> **Problem description**
An exact restatement of the records below is expected.

> **The data**
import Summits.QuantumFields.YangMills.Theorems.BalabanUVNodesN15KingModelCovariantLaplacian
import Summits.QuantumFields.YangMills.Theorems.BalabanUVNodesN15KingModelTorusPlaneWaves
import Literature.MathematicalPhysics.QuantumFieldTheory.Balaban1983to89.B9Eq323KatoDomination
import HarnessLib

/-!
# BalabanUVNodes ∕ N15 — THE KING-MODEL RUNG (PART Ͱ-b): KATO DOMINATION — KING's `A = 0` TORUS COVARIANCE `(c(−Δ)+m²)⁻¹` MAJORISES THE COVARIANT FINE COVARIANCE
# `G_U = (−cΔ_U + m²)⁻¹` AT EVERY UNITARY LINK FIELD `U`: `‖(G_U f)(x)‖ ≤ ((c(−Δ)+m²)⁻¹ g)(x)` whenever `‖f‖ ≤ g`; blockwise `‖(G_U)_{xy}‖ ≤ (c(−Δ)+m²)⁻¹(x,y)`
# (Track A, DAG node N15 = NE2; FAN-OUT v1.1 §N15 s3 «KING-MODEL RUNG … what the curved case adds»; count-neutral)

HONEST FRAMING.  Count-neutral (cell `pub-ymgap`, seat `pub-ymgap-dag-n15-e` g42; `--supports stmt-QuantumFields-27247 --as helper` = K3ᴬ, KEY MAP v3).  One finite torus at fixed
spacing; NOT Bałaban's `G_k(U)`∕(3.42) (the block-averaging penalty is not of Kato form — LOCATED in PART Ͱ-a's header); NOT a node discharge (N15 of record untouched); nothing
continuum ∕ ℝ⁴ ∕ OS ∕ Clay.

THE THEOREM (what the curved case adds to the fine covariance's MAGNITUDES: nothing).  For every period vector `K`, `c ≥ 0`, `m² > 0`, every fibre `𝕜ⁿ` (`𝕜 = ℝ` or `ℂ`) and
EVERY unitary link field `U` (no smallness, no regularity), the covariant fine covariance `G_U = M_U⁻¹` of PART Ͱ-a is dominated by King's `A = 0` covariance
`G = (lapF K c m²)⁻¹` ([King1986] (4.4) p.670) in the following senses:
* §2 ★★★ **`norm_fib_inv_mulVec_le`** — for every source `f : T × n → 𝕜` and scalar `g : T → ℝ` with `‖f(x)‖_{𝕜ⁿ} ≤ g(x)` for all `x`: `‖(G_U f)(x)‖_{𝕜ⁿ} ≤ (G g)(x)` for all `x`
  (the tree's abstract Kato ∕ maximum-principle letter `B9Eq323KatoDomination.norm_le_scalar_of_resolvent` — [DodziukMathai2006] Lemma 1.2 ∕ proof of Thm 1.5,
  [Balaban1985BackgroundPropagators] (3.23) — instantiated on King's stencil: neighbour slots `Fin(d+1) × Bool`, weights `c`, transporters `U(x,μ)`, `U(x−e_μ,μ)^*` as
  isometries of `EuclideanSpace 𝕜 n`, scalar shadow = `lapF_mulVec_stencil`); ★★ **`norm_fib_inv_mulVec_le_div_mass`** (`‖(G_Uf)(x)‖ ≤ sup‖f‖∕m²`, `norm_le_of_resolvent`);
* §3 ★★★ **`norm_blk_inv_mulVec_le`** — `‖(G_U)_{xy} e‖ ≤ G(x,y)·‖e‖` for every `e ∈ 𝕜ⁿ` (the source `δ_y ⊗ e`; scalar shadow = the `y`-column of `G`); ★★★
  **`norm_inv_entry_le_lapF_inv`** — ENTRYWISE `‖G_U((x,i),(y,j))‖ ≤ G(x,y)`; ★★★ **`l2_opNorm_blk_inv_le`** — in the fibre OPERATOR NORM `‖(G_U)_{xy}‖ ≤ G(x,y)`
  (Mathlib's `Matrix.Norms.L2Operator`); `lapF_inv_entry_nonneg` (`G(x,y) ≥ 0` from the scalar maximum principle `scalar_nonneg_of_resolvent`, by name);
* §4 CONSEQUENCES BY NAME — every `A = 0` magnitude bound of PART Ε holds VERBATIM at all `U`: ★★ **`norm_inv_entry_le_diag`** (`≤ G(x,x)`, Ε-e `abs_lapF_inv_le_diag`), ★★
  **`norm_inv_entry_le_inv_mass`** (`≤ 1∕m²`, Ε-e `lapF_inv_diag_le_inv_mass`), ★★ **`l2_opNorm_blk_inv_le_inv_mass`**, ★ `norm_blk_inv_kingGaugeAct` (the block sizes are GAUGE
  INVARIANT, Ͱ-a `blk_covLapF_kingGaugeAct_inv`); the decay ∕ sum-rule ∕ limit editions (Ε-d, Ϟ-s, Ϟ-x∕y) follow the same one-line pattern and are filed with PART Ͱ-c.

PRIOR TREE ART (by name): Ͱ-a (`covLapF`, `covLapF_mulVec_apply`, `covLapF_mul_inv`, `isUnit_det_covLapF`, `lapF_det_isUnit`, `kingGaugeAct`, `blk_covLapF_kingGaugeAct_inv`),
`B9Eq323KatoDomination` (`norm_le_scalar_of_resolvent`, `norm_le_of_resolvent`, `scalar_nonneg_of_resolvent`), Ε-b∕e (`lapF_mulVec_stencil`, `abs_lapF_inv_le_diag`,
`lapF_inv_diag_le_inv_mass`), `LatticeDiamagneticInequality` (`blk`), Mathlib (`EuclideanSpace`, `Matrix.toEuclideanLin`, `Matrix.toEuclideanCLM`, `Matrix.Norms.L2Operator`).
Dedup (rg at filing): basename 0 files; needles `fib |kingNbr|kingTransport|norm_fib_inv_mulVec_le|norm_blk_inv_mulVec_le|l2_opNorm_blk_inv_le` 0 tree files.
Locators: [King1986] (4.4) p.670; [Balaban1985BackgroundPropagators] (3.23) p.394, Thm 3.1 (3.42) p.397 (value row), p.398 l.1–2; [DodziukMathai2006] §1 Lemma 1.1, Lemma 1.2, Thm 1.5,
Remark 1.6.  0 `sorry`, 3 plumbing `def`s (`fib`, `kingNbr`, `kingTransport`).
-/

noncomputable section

> **Response area**
import Summits.QuantumFields.YangMills.Theorems.BalabanUVNodesN15KingModelCovariantLaplacian
import Summits.QuantumFields.YangMills.Theorems.BalabanUVNodesN15KingModelTorusPlaneWaves
import Literature.MathematicalPhysics.QuantumFieldTheory.Balaban1983to89.B9Eq323KatoDomination
import HarnessLib

/-!
# BalabanUVNodes ∕ N15 — THE KING-MODEL RUNG (PART Ͱ-b): KATO DOMINATION — KING's `A = 0` TORUS COVARIANCE `(c(−Δ)+m²)⁻¹` MAJORISES THE COVARIANT FINE COVARIANCE
# `G_U = (−cΔ_U + m²)⁻¹` AT EVERY UNITARY LINK FIELD `U`: `‖(G_U f)(x)‖ ≤ ((c(−Δ)+m²)⁻¹ g)(x)` whenever `‖f‖ ≤ g`; blockwise `‖(G_U)_{xy}‖ ≤ (c(−Δ)+m²)⁻¹(x,y)`
# (Track A, DAG node N15 = NE2; FAN-OUT v1.1 §N15 s3 «KING-MODEL RUNG … what the curved case adds»; count-neutral)

HONEST FRAMING.  Count-neutral (cell `pub-ymgap`, seat `pub-ymgap-dag-n15-e` g42; `--supports stmt-QuantumFields-27247 --as helper` = K3ᴬ, KEY MAP v3).  One finite torus at fixed
spacing; NOT Bałaban's `G_k(U)`∕(3.42) (the block-averaging penalty is not of Kato form — LOCATED in PART Ͱ-a's header); NOT a node discharge (N15 of record untouched); nothing
continuum ∕ ℝ⁴ ∕ OS ∕ Clay.

THE THEOREM (what the curved case adds to the fine covariance's MAGNITUDES: nothing).  For every period vector `K`, `c ≥ 0`, `m² > 0`, every fibre `𝕜ⁿ` (`𝕜 = ℝ` or `ℂ`) and
EVERY unitary link field `U` (no smallness, no regularity), the covariant fine covariance `G_U = M_U⁻¹` of PART Ͱ-a is dominated by King's `A = 0` covariance
`G = (lapF K c m²)⁻¹` ([King1986] (4.4) p.670) in the following senses:
* §2 ★★★ **`norm_fib_inv_mulVec_le`** — for every source `f : T × n → 𝕜` and scalar `g : T → ℝ` with `‖f(x)‖_{𝕜ⁿ} ≤ g(x)` for all `x`: `‖(G_U f)(x)‖_{𝕜ⁿ} ≤ (G g)(x)` for all `x`
  (the tree's abstract Kato ∕ maximum-principle letter `B9Eq323KatoDomination.norm_le_scalar_of_resolvent` — [DodziukMathai2006] Lemma 1.2 ∕ proof of Thm 1.5,
  [Balaban1985BackgroundPropagators] (3.23) — instantiated on King's stencil: neighbour slots `Fin(d+1) × Bool`, weights `c`, transporters `U(x,μ)`, `U(x−e_μ,μ)^*` as
  isometries of `EuclideanSpace 𝕜 n`, scalar shadow = `lapF_mulVec_stencil`); ★★ **`norm_fib_inv_mulVec_le_div_mass`** (`‖(G_Uf)(x)‖ ≤ sup‖f‖∕m²`, `norm_le_of_resolvent`);
* §3 ★★★ **`norm_blk_inv_mulVec_le`** — `‖(G_U)_{xy} e‖ ≤ G(x,y)·‖e‖` for every `e ∈ 𝕜ⁿ` (the source `δ_y ⊗ e`; scalar shadow = the `y`-column of `G`); ★★★
  **`norm_inv_entry_le_lapF_inv`** — ENTRYWISE `‖G_U((x,i),(y,j))‖ ≤ G(x,y)`; ★★★ **`l2_opNorm_blk_inv_le`** — in the fibre OPERATOR NORM `‖(G_U)_{xy}‖ ≤ G(x,y)`
  (Mathlib's `Matrix.Norms.L2Operator`); `lapF_inv_entry_nonneg` (`G(x,y) ≥ 0` from the scalar maximum principle `scalar_nonneg_of_resolvent`, by name);
* §4 CONSEQUENCES BY NAME — every `A = 0` magnitude bound of PART Ε holds VERBATIM at all `U`: ★★ **`norm_inv_entry_le_diag`** (`≤ G(x,x)`, Ε-e `abs_lapF_inv_le_diag`), ★★
  **`norm_inv_entry_le_inv_mass`** (`≤ 1∕m²`, Ε-e `lapF_inv_diag_le_inv_mass`), ★★ **`l2_opNorm_blk_inv_le_inv_mass`**, ★ `norm_blk_inv_kingGaugeAct` (the block sizes are GAUGE
  INVARIANT, Ͱ-a `blk_covLapF_kingGaugeAct_inv`); the decay ∕ sum-rule ∕ limit editions (Ε-d, Ϟ-s, Ϟ-x∕y) follow the same one-line pattern and are filed with PART Ͱ-c.

PRIOR TREE ART (by name): Ͱ-a (`covLapF`, `covLapF_mulVec_apply`, `covLapF_mul_inv`, `isUnit_det_covLapF`, `lapF_det_isUnit`, `kingGaugeAct`, `blk_covLapF_kingGaugeAct_inv`),
`B9Eq323KatoDomination` (`norm_le_scalar_of_resolvent`, `norm_le_of_resolvent`, `scalar_nonneg_of_resolvent`), Ε-b∕e (`lapF_mulVec_stencil`, `abs_lapF_inv_le_diag`,
`lapF_inv_diag_le_inv_mass`), `LatticeDiamagneticInequality` (`blk`), Mathlib (`EuclideanSpace`, `Matrix.toEuclideanLin`, `Matrix.toEuclideanCLM`, `Matrix.Norms.L2Operator`).
Dedup (rg at filing): basename 0 files; needles `fib |kingNbr|kingTransport|norm_fib_inv_mulVec_le|norm_blk_inv_mulVec_le|l2_opNorm_blk_inv_le` 0 tree files.
Locators: [King1986] (4.4) p.670; [Balaban1985BackgroundPropagators] (3.23) p.394, Thm 3.1 (3.42) p.397 (value row), p.398 l.1–2; [DodziukMathai2006] §1 Lemma 1.1, Lemma 1.2, Thm 1.5,
Remark 1.6.  0 `sorry`, 3 plumbing `def`s (`fib`, `kingNbr`, `kingTransport`).
-/

noncomputable section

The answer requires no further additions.